(This is a follow up to Julia vs Numba, having created a new discourse account)
I came across this article on the performance of Julia vs Python+Numba, and this section interested me. It claims parallel Julia code is quite slower than Numba code. I didn’t want to trust it just yet, so I did my own benchmark (8 threads i5-11320H @ 3.2GHz):
# julia -t8 loop_julia.jl
using BenchmarkTools
function loop_julia(a::Vector{Float32}, b::Vector{Float32})
x::Vector{Float32} = zeros(Float32, length(a))
Threads.@threads for i in 1:length(a)
if a[i] < b[i]
x[i] = 0.
else
x[i] = 1.
end
end
return x
end
function main()
a = randn(Float32, 1_000_000)
b = randn(Float32, 1_000_000)
@btime loop_julia($a, $b)
end
main()
The result is 1.44ms average.
# python loop_numba.py
import timeit
import numpy as np
from numba import njit, prange
@njit(parallel=True)
def loop_numba(a, b):
x = np.zeros(a.shape, dtype=np.float32)
for i in prange(a.shape[0]):
if a[i] < b[i]:
x[i] = 0.
else:
x[i] = 1.
return x
def main():
setup = "a = np.random.randn(1_000_000).astype(np.float32); b = np.random.randn(1_000_000).astype(np.float32)"
t = timeit.timeit("loop_numba(a, b)", setup, globals=globals(), number=10000)
print(t / 10000 * 1000)
main()
The result is 0.83ms average.
The claims in the article are not wrong, Julia is indeed behind in performance when it comes to parallel computing.

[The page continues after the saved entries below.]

/-! ## §1 A finite-order Hecke character of `L` whose component at a prescribed place `w` — ANY `w` — is the LEVEL character -/

omit [IsCMField L] in
/-- **globalisation of the level character** ([ClozelHarrisTaylor2008, Lem. 4.1.1] in the tree's idelic form, at `S = {w}`): at ANY finite
place `w` of `L` there is a Hecke character `θ` of `L` of FINITE ORDER whose local component `θ_w` is trivial on `1 + 2𝔭_w = {x : v_w(x−1) < v_w(2)}`
and has `θ_w(−1) = −1`.  (`…TameTwistCM.exists_heckeCharacter_isFiniteOrder_tame` needed `w ∤ 2`.)
[cite: ClozelHarrisTaylor2008, Lemma 4.1.1 (p. 116)] [cite: NeukirchANT1999, Ch. II §3 Prop. (3.10)] -/
theorem exists_heckeCharacter_isFiniteOrder_level (w : HeightOneSpectrum (𝓞 L)) :
    ∃ θ : HeckeCharacter L, θ.IsFiniteOrder ∧
      (∀ x : (w.adicCompletion L)ˣ,
        Valued.v ((x : w.adicCompletion L) - 1) < Valued.v (2 : w.adicCompletion L) → θ.localComponent w x = 1) ∧
      θ.localComponent w (-1) = -1 := by
  classical
  obtain ⟨θw, hopen, hfin, -, hlevel, hneg⟩ := LemD1IndexedNonVacuityLevelTwist.exists_level_character w
  obtain ⟨θ, hθfin, hθw⟩ :=
    GaloisRepresentations.ClozelHarrisTaylor2008.exists_heckeCharacter_isFiniteOrder_localComponent_eq {w}
      (Function.update (fun w' : HeightOneSpectrum (𝓞 L) => (1 : (w'.adicCompletion L)ˣ →* ℂˣ)) w θw) (fun v hv => by
        rw [Finset.mem_singleton] at hv
        subst hv
        rw [Function.update_self]
        exact ⟨hopen, hfin⟩)
  have hw : θ.localComponent w = θw := by rw [hθw w (Finset.mem_singleton_self w), Function.update_self]
  have hsq : θw (-1) = -1 := by
    have h1 : θw (-1) ^ 2 = 1 := by rw [← map_pow, neg_one_sq, map_one]
    have h2' : (((θw (-1) : ℂˣ) : ℂ)) ^ 2 = 1 := by rw [← Units.val_pow_eq_pow_val, h1, Units.val_one]
    rcases sq_eq_one_iff.1 h2' with h | h
    · exact absurd (Units.ext h) hneg
    · exact Units.ext (by rw [h, Units.val_neg, Units.val_one])
  exact ⟨θ, hθfin, fun x hx => by rw [hw]; exact hlevel x hx, by rw [hw]; exact hsq⟩
import Mathlib
import HarnessLib
import Summits.HubbardSuperconductivity.HubbardSuperconductivity.Theorems.KLProgrammeC4aNearCausticBoxPrimed
import Summits.HubbardSuperconductivity.HubbardSuperconductivity.Theorems.KLProgrammeC4aPPKernelFamilyBundle

/-!
# Route `KLProgramme` — crux C4a, S3 brick (B4) «(B4)-UMK1», «(M1)-FAMILY» part 8: the near-caustic box for the physical pp kernel family —
# k3c3-p3's primed capstone `nearCausticBox_integral_le'` ∘ this seat's bundle `ppFamilyKernel_rows`, zero kernel rows left

Cell `gate-hubbard-kl`, seat hubbard-kl-k3c3-p1 (g16; row «δμ-flow with klAngularMean constant piece»), owner split (R321)(B): the primed law chain is
k3c3-p3's (`…FoldBoxLawRowsPrimed`, `…NearCausticBoxPrimed`), the kernel side this seat's.  **`nearCausticBox_integral_ppFamily_le`** =
`nearCausticBox_integral_le'` at `Kr := ppFamilyKernel βT Λ sκ lo · · / C`, `Dfl := hi/t₁`, `ρm := ρᶠ/C`, the rows `hKd … hKs1` from `ppFamilyKernel_rows`
(p694917).  Remaining hypotheses: geometry/box/`X`/`wt` rows verbatim; kernel data; `3/2 ≤ qs ≤ (1−t₁)/t₁`; `Afl, Bfl, Mρ` above the explicit family constants;
the weight's Lipschitz row; the threshold `K₁·Δ ≤ hi/t₁`.  Sequels (sibling files): `…NearCausticBoxSplit`
(`nearCausticBox_integral_ppSplit_le`: the CONCRETE split profile `ppSplitProfile t₁` of p695515 plugged in) and `…NearCausticBoxSplitC`
(`nearCausticBox_integral_ppSplitC_le`: also the concrete normalisation `C := Cˢᵘᵐ(B₁,B₂,t₁)`; kernel inputs reduced to `βT, Λ, B₁, B₂, t₁, lo`).  Memo HOME/hubbard-kl-k3c3-p1/g16-M1-NEG-PRE-KERNEL.md §8.
Pure real analysis on Literature objects; nothing asserts (C), K3, the window or superconductivity.
References: BGM 2006 §2.4 (2.36) [cite: BenfattoGiulianiMastropietro2006]; FST II CPAM 51 (1998) §3 [cite: FeldmanSalmhoferTrubowitz1998].
-/

noncomputable section

namespace Summit.HubbardSuperconductivity.HubbardSuperconductivity.Theorems.C4a

set_option linter.dupNamespace false -- summit = problem name (single-conjunct summit), D-0017

open Real Set MeasureTheory intervalIntegral
open Literature.MathematicalPhysics.QuantumLattice Literature.MathematicalPhysics.QuantumLattice.BandSectorCounting
open Literature.MathematicalPhysics.QuantumLattice.FermiRG Literature.Analysis.SpecialFunctions
open Summit.HubbardSuperconductivity.HubbardSuperconductivity.Theorems.KLRegimeSplit
open Summit.HubbardSuperconductivity.HubbardSuperconductivity.Theorems.DispersionFlow
open Summit.HubbardSuperconductivity.HubbardSuperconductivity.Theorems.PerturbedFermiCurve

section Sizes

variable {K : TrigPolyC4v} {A : ℝ} (hA : ∀ p : Momentum, ∀ j ≤ 2, ‖iteratedFDeriv ℝ j (frameShift K) p‖ ≤ A) (hA20 : A ≤ 1 / 20)
  (hd : klCurveD ≤ (bandBounds (show (-4 : ℝ) < -1.1 by norm_num) (show (-1.1 : ℝ) ≤ -0.1 by norm_num)
    (show (-0.1 : ℝ) < 0 by norm_num)).Dtmin - 2 * A)
  {μ r : ℝ} (hr : 0 < r) (hlo : (-1.1 : ℝ) < μ - r - A) (hhi : μ + r + A < -0.1)
  {A₃ A₄ : ℝ} (hA₃ : ∀ p : Momentum, ‖iteratedFDeriv ℝ 3 (frameShift K) p‖ ≤ A₃)
  (hA₄ : ∀ p : Momentum, ‖iteratedFDeriv ℝ 4 (frameShift K) p‖ ≤ A₄)
  {K₁ K₂ K₃ : ℝ} (hK₁ : ∀ p : Momentum, ‖fderiv ℝ (frameLevel μ K) p‖ ≤ K₁) (hK₂ : ∀ p : Momentum, ‖iteratedFDeriv ℝ 2 (frameLevel μ K) p‖ ≤ K₂)
  (hK₃ : ∀ p : Momentum, ‖iteratedFDeriv ℝ 3 (frameLevel μ K) p‖ ≤ K₃)
include hA hA20 hd hr hlo hhi hA₃ hA₄ hK₁ hK₂ hK₃
import Literature.Geometry.Lorentzian.KerrConvergenceProofs
import HarnessLib

/-!
# `KerrRadiusBandCover`: band covering and inner density for the Kerr–Schild cylinders `{r = c}`
(crux `GapExhaustion`, stmt-FinalStateConjecture-10808, line photon-shell-pseudoconvexity;
stub (S-2) `stub_kerrRadius_bandCover` of §1g SWEEP)

The line's outward sweeps extend Killing fields across the Kerr–Schild cylinders `{r = c}` of the
Kerr–Schild radius `r = Kerr.radius a` (the nonnegative root of
`r⁴ − (‖x⃗‖² − a²) r² − a² x₃² = 0`, Visser arXiv:0706.0622, (35)). The abstract level-set sweep
needs two elementary facts about the level function, for `0 < c`, `|a| ≤ c`:

* (cover) every point `y` with `c ≤ r(y)` is within distance `2 (r(y) − c)` of a point `x` of the
  cylinder `{r = c}` with the same time coordinate;
* (density) `{r ≤ c} ⊆ closure {r < c}`.

Both follow from the **spatial scaling inequality** `r(t, μ x⃗) ≤ μ r(t, x⃗)` for `0 < μ ≤ 1`
(`kerrBandCover_radius_scale_le`), which we obtain from the joint homogeneity
`r_{μa}(μ x) = μ r_a(x)` (`Kerr.radius_smul`) and the monotonicity of the radius in the spin,
`a'² ≤ a² ⇒ r_a ≤ r_{a'}` (`kerrBandCover_radius_le_radius_of_sq_le`, from the closed form
`r² = ((ρ² − a²) + √((ρ² − a²)² + 4a²z²))/2`). The cover point is produced by the intermediate
value theorem along `μ ↦ (y⁰, μ y⃗)`, `μ ∈ [0, 1]`; the density by letting `μ → 1⁻`. [folklore]
-/

noncomputable section

-- D-0017: single-problem summit, `Summit.<S>.<S>.…` by design (cf. lakefile `weak.linter.dupNamespace`).
set_option linter.dupNamespace false

namespace Summit.FinalStateConjecture.FinalStateConjecture.Theorems

open Set Literature.Geometry.Lorentzian
open scoped Topology

/-- The function `b ↦ (S − b) + √((S − b)² + 4 b z²)` (twice the squared Kerr–Schild radius as a
function of `b = a²`, `S = ‖x⃗‖²`, `z = x₃`) is antitone on `0 ≤ b` as soon as `z² ≤ S`
(Visser arXiv:0706.0622, (35)). [folklore] -/
private theorem kerrBandCover_add_sqrt_le {S z b b' : ℝ} (hb' : 0 ≤ b') (hb : b' ≤ b)
    (hz : z ^ 2 ≤ S) :
    (S - b) + √((S - b) ^ 2 + 4 * b * z ^ 2) ≤ (S - b') + √((S - b') ^ 2 + 4 * b' * z ^ 2) := by
  obtain ⟨D', hD'⟩ : ∃ D' : ℝ, D' = (S - b') ^ 2 + 4 * b' * z ^ 2 := ⟨_, rfl⟩
  have hD'0 : 0 ≤ D' := by rw [hD']; positivity
  have hs0 : 0 ≤ √D' := Real.sqrt_nonneg _
  have hs2 : √D' ^ 2 = D' := Real.sq_sqrt hD'0
  -- `2 z² − (S − b') ≤ √D'` since `(2 z² − (S − b'))² = D' − 4 z² (S − z²) ≤ D'`
  have h1 : 2 * z ^ 2 - (S - b') ≤ √D' := by
    refine (le_abs_self _).trans (Real.abs_le_sqrt ?_)
    nlinarith [mul_nonneg (sq_nonneg z) (sub_nonneg.2 hz)]
  have h2 : (b - b') * (2 * z ^ 2 - (S - b')) ≤ (b - b') * √D' :=
    mul_le_mul_of_nonneg_left h1 (sub_nonneg.2 hb)
  have h3 : √((S - b) ^ 2 + 4 * b * z ^ 2) ≤ (b - b') + √D' := by
    rw [Real.sqrt_le_left (by linarith)]
    nlinarith [h2, hs2]
  rw [← hD']
  linarith

/-- **The Kerr–Schild radius is antitone in the spin**: `a'² ≤ a²` implies `r_a(x) ≤ r_{a'}(x)`
(from the closed form `r² = ((ρ² − a²) + √((ρ² − a²)² + 4a²z²))/2` of Visser arXiv:0706.0622,
(35), using `z² ≤ ρ²`; e.g. `r_a(x) ≤ r_0(x) = ‖x⃗‖`). [folklore] -/
theorem kerrBandCover_radius_le_radius_of_sq_le {a a' : ℝ} (h : a' ^ 2 ≤ a ^ 2) (x : E4) :
    Kerr.radius a x ≤ Kerr.radius a' x := by
  have hz : x 3 ^ 2 ≤ E4.spatialNorm x ^ 2 := by
    rw [E4.spatialNorm_sq]
    nlinarith [sq_nonneg (x 1), sq_nonneg (x 2)]
  unfold Kerr.radius
  exact Real.sqrt_le_sqrt
    (div_le_div_of_nonneg_right (kerrBandCover_add_sqrt_le (sq_nonneg a') h hz) zero_le_two)

/-- **Spatial scaling shrinks the Kerr–Schild radius at least linearly**: for `0 < μ ≤ 1`,
`r_a(t, μ x⃗) ≤ μ r_a(t, x⃗)`. Indeed `r_a(t, μ x⃗) ≤ r_{μa}(t, μ x⃗) = μ r_a(t, x⃗)` by the
monotonicity in the spin and the joint homogeneity of the defining quartic (Visser
arXiv:0706.0622, (35)). [folklore] -/
theorem kerrBandCover_radius_scale_le (a : ℝ) (y : E4) {μ : ℝ} (hμ0 : 0 < μ) (hμ1 : μ ≤ 1) :
    Kerr.radius a (E4.ofTimeSpace (y 0) (μ • E4.spatial y)) ≤ μ * Kerr.radius a y := by
  have hμ2 : μ ^ 2 ≤ 1 := by nlinarith
  have hsq : (μ * a) ^ 2 ≤ a ^ 2 := by
    calc (μ * a) ^ 2 = μ ^ 2 * a ^ 2 := mul_pow μ a 2
      _ ≤ 1 * a ^ 2 := mul_le_mul_of_nonneg_right hμ2 (sq_nonneg a)
      _ = a ^ 2 := one_mul _
  have h1 := kerrBandCover_radius_le_radius_of_sq_le hsq (E4.ofTimeSpace (y 0) (μ • E4.spatial y))
  have h2 : Kerr.radius (μ * a) (E4.ofTimeSpace (y 0) (μ • E4.spatial y)) =
      Kerr.radius (μ * a) (μ • y) :=
    Kerr.radius_eq_of_spatial_eq _ (by rw [E4.spatial_ofTimeSpace, map_smul])
  rw [h2, Kerr.radius_smul hμ0] at h1
  exact h1

/-- A point with vanishing spatial part has Kerr–Schild radius `≤ 0` (hence `= 0`):
`r_a(t, 0) ≤ r_0(t, 0) = ‖0‖ = 0` (Visser arXiv:0706.0622, (35)). [folklore] -/
private theorem kerrBandCover_radius_ofTimeSpace_zero_le (a t : ℝ) :
    Kerr.radius a (E4.ofTimeSpace t 0) ≤ 0 := by
  have h := kerrBandCover_radius_le_radius_of_sq_le (a := a) (a' := 0)
    (by rw [sq, zero_mul]; exact sq_nonneg a) (E4.ofTimeSpace t 0)
  rwa [Kerr.radius_zero_left, E4.spatialNorm_ofTimeSpace, norm_zero] at h

/-- The displacement of the spatial scaling `(y⁰, y⃗) ↦ (y⁰, μ y⃗)` has norm `|μ − 1| ‖y⃗‖`
(Euclidean norm of `E4 = EuclideanSpace ℝ (Fin 4)`). [folklore] -/
private theorem kerrBandCover_norm_sub (y : E4) (μ : ℝ) :
    ‖E4.ofTimeSpace (y 0) (μ • E4.spatial y) - y‖ = |μ - 1| * E4.spatialNorm y := by
  have h : E4.ofTimeSpace (y 0) (μ • E4.spatial y) - y =
      E4.ofTimeSpace 0 ((μ - 1) • E4.spatial y) := by
    ext i
    refine Fin.cases ?_ (fun j ↦ ?_) i
    · simp
    · simp [sub_mul]
  have hn : ∀ v : E3, ‖E4.ofTimeSpace 0 v‖ = ‖v‖ := fun v ↦ by
    rw [EuclideanSpace.norm_eq, EuclideanSpace.norm_eq, Fin.sum_univ_succ]
    simp
  rw [h, hn, norm_smul, Real.norm_eq_abs, E4.spatialNorm]

/-- `‖y⃗‖² ≤ r² + a²` wherever `r > 0`: the defining quartic gives
`(‖y⃗‖² − a²) r² = r⁴ − a² y₃² ≤ r⁴` (Visser arXiv:0706.0622, (35); the level sets are the
confocal ellipsoids `(y₁² + y₂²)/(r² + a²) + y₃²/r² = 1`). [folklore] -/
private theorem kerrBandCover_spatialNorm_sq_le (a : ℝ) {y : E4} (hy : 0 < Kerr.radius a y) :
    E4.spatialNorm y ^ 2 ≤ Kerr.radius a y ^ 2 + a ^ 2 := by
  have hq := Kerr.radius_quartic a y
  have hr2 : 0 < Kerr.radius a y ^ 2 := by positivity
  by_contra h
  have hlt : Kerr.radius a y ^ 2 * Kerr.radius a y ^ 2 <
      (E4.spatialNorm y ^ 2 - a ^ 2) * Kerr.radius a y ^ 2 :=
    mul_lt_mul_of_pos_right (by linarith [not_le.mp h]) hr2
  nlinarith [sq_nonneg (a * y 3)]

/-- **(S-2) Band covering and inner density of the Kerr–Schild cylinders.** For `0 < c`,
`|a| ≤ c`: every point `y` with `c ≤ r(y)` is within `2 (r(y) − c)` of a point of the level
cylinder `{r = c}` at the same time (spatial scaling `x⃗ ↦ μ x⃗`, `r(t, μ x⃗) ≤ μ r(t, x⃗)` for
`0 < μ ≤ 1`, and the intermediate value theorem in `μ`), and `{r ≤ c} ⊆ closure {r < c}`
(let `μ → 1⁻`). Elementary geometry of the confocal ellipsoids `{r = c}` of the Kerr–Schild
radius (O'Neill 1995, Ch. 2, §2.1; Visser arXiv:0706.0622, (35)). [folklore] -/
theorem stub_kerrRadius_bandCover :
    ∀ (a c : ℝ), 0 < c → |a| ≤ c →
      (∀ y : E4, c ≤ Kerr.radius a y →
        ∃ x : E4, Kerr.radius a x = c ∧ x 0 = y 0 ∧ ‖x - y‖ ≤ 2 * (Kerr.radius a y - c)) ∧
      {x : E4 | Kerr.radius a x ≤ c} ⊆ closure {x : E4 | Kerr.radius a x < c} := by
  intro a c hc hac
  refine ⟨fun y hy ↦ ?_, fun x hx ↦ ?_⟩
  · -- (cover): IVT along the spatial scaling path `μ ↦ (y⁰, μ y⃗)`, `μ ∈ [0, 1]`
    have hr0 : 0 < Kerr.radius a y := hc.trans_le hy
    obtain ⟨p, hp⟩ : ∃ p : ℝ → E4, p = fun μ ↦ E4.ofTimeSpace (y 0) (μ • E4.spatial y) :=
      ⟨_, rfl⟩
    have hpc : Continuous p := by
      rw [hp]
      exact (E4.continuous_ofTimeSpace (y 0)).comp (continuous_id.smul continuous_const)
    have hφc : Continuous fun μ ↦ Kerr.radius a (p μ) := (Kerr.continuous_radius a).comp hpc
    have hφ0 : Kerr.radius a (p 0) ≤ 0 := by
      rw [hp]
      simp only [zero_smul]
      exact kerrBandCover_radius_ofTimeSpace_zero_le a (y 0)
    have hφ1 : Kerr.radius a (p 1) = Kerr.radius a y := by
      rw [hp]
      simp only [one_smul]
      exact Kerr.radius_eq_of_spatial_eq a (E4.spatial_ofTimeSpace _ _)
    obtain ⟨μ, ⟨hμ0, hμ1⟩, hμc⟩ := intermediate_value_Icc zero_le_one hφc.continuousOn
      (show c ∈ Icc (Kerr.radius a (p 0)) (Kerr.radius a (p 1)) from
        ⟨hφ0.trans hc.le, by rw [hφ1]; exact hy⟩)
    have hμc : Kerr.radius a (p μ) = c := hμc
    have hμpos : 0 < μ := by
      rcases hμ0.eq_or_lt with h0 | h0
      · rw [← h0] at hμc
        linarith
      · exact h0
    have hcμ : c ≤ μ * Kerr.radius a y := by
      rw [← hμc, hp]
      exact kerrBandCover_radius_scale_le a y hμpos hμ1
    refine ⟨p μ, hμc, by rw [hp]; exact E4.ofTimeSpace_apply_zero _ _, ?_⟩
    -- the distance estimate `‖(y⁰, μ y⃗) − y‖ = (1 − μ) ‖y⃗‖ ≤ (1 − μ) 2 r ≤ 2 (r − c)`
    have hS : E4.spatialNorm y ≤ 2 * Kerr.radius a y := by
      have h1 := kerrBandCover_spatialNorm_sq_le a hr0
      have h2 : a ^ 2 ≤ c ^ 2 := by
        simpa only [sq_abs] using pow_le_pow_left₀ (abs_nonneg a) hac 2
      have h3 : E4.spatialNorm y ^ 2 ≤ (2 * Kerr.radius a y) ^ 2 := by
        nlinarith [mul_le_mul hy hy hc.le (hc.le.trans hy)]
      exact (sq_le_sq₀ (E4.spatialNorm_nonneg y) (by positivity)).1 h3
    rw [hp, kerrBandCover_norm_sub, abs_sub_comm, abs_of_nonneg (by linarith)]
    calc (1 - μ) * E4.spatialNorm y ≤ (1 - μ) * (2 * Kerr.radius a y) :=
        mul_le_mul_of_nonneg_left hS (by linarith)
      _ ≤ 2 * (Kerr.radius a y - c) := by linarith
  · -- (density): `(x⁰, μ x⃗) → x` as `μ → 1⁻`, with `r(x⁰, μ x⃗) ≤ μ c < c`
    rcases (show Kerr.radius a x ≤ c from hx).lt_or_eq with hlt | heq
    · exact subset_closure hlt
    · obtain ⟨p, hp⟩ : ∃ p : ℝ → E4, p = fun μ ↦ E4.ofTimeSpace (x 0) (μ • E4.spatial x) :=
        ⟨_, rfl⟩
      have hpc : Continuous p := by
        rw [hp]
        exact (E4.continuous_ofTimeSpace (x 0)).comp (continuous_id.smul continuous_const)
      have hp1 : p 1 = x := by
        rw [hp]
        simp only [one_smul]
        exact E4.ofTimeSpace_time_spatial x
      have ht : Filter.Tendsto p (𝓝[<] 1) (𝓝 x) := by
        have h : Filter.Tendsto p (𝓝[<] 1) (𝓝 (p 1)) :=
          (hpc.tendsto 1).mono_left nhdsWithin_le_nhds
        rwa [hp1] at h
      refine mem_closure_of_tendsto ht ?_
      filter_upwards [Ioo_mem_nhdsLT (zero_lt_one : (0 : ℝ) < 1)] with μ hμ
      show Kerr.radius a (p μ) < c
      calc Kerr.radius a (p μ) ≤ μ * Kerr.radius a x := by
            rw [hp]
            exact kerrBandCover_radius_scale_le a x hμ.1 hμ.2.le
        _ < c := by
            rw [heq]
            nlinarith [hμ.2]

end Summit.FinalStateConjecture.FinalStateConjecture.Theorems

end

But where does the performance difference come from? This is a staggering x2 performance difference, which I didn’t expect before the benchmark.
Although optimized Numba code is a bit like C code, as I recall someone on discourse. But both tools using LLVM+multi-threading having a x2 perf difference should be due to something else.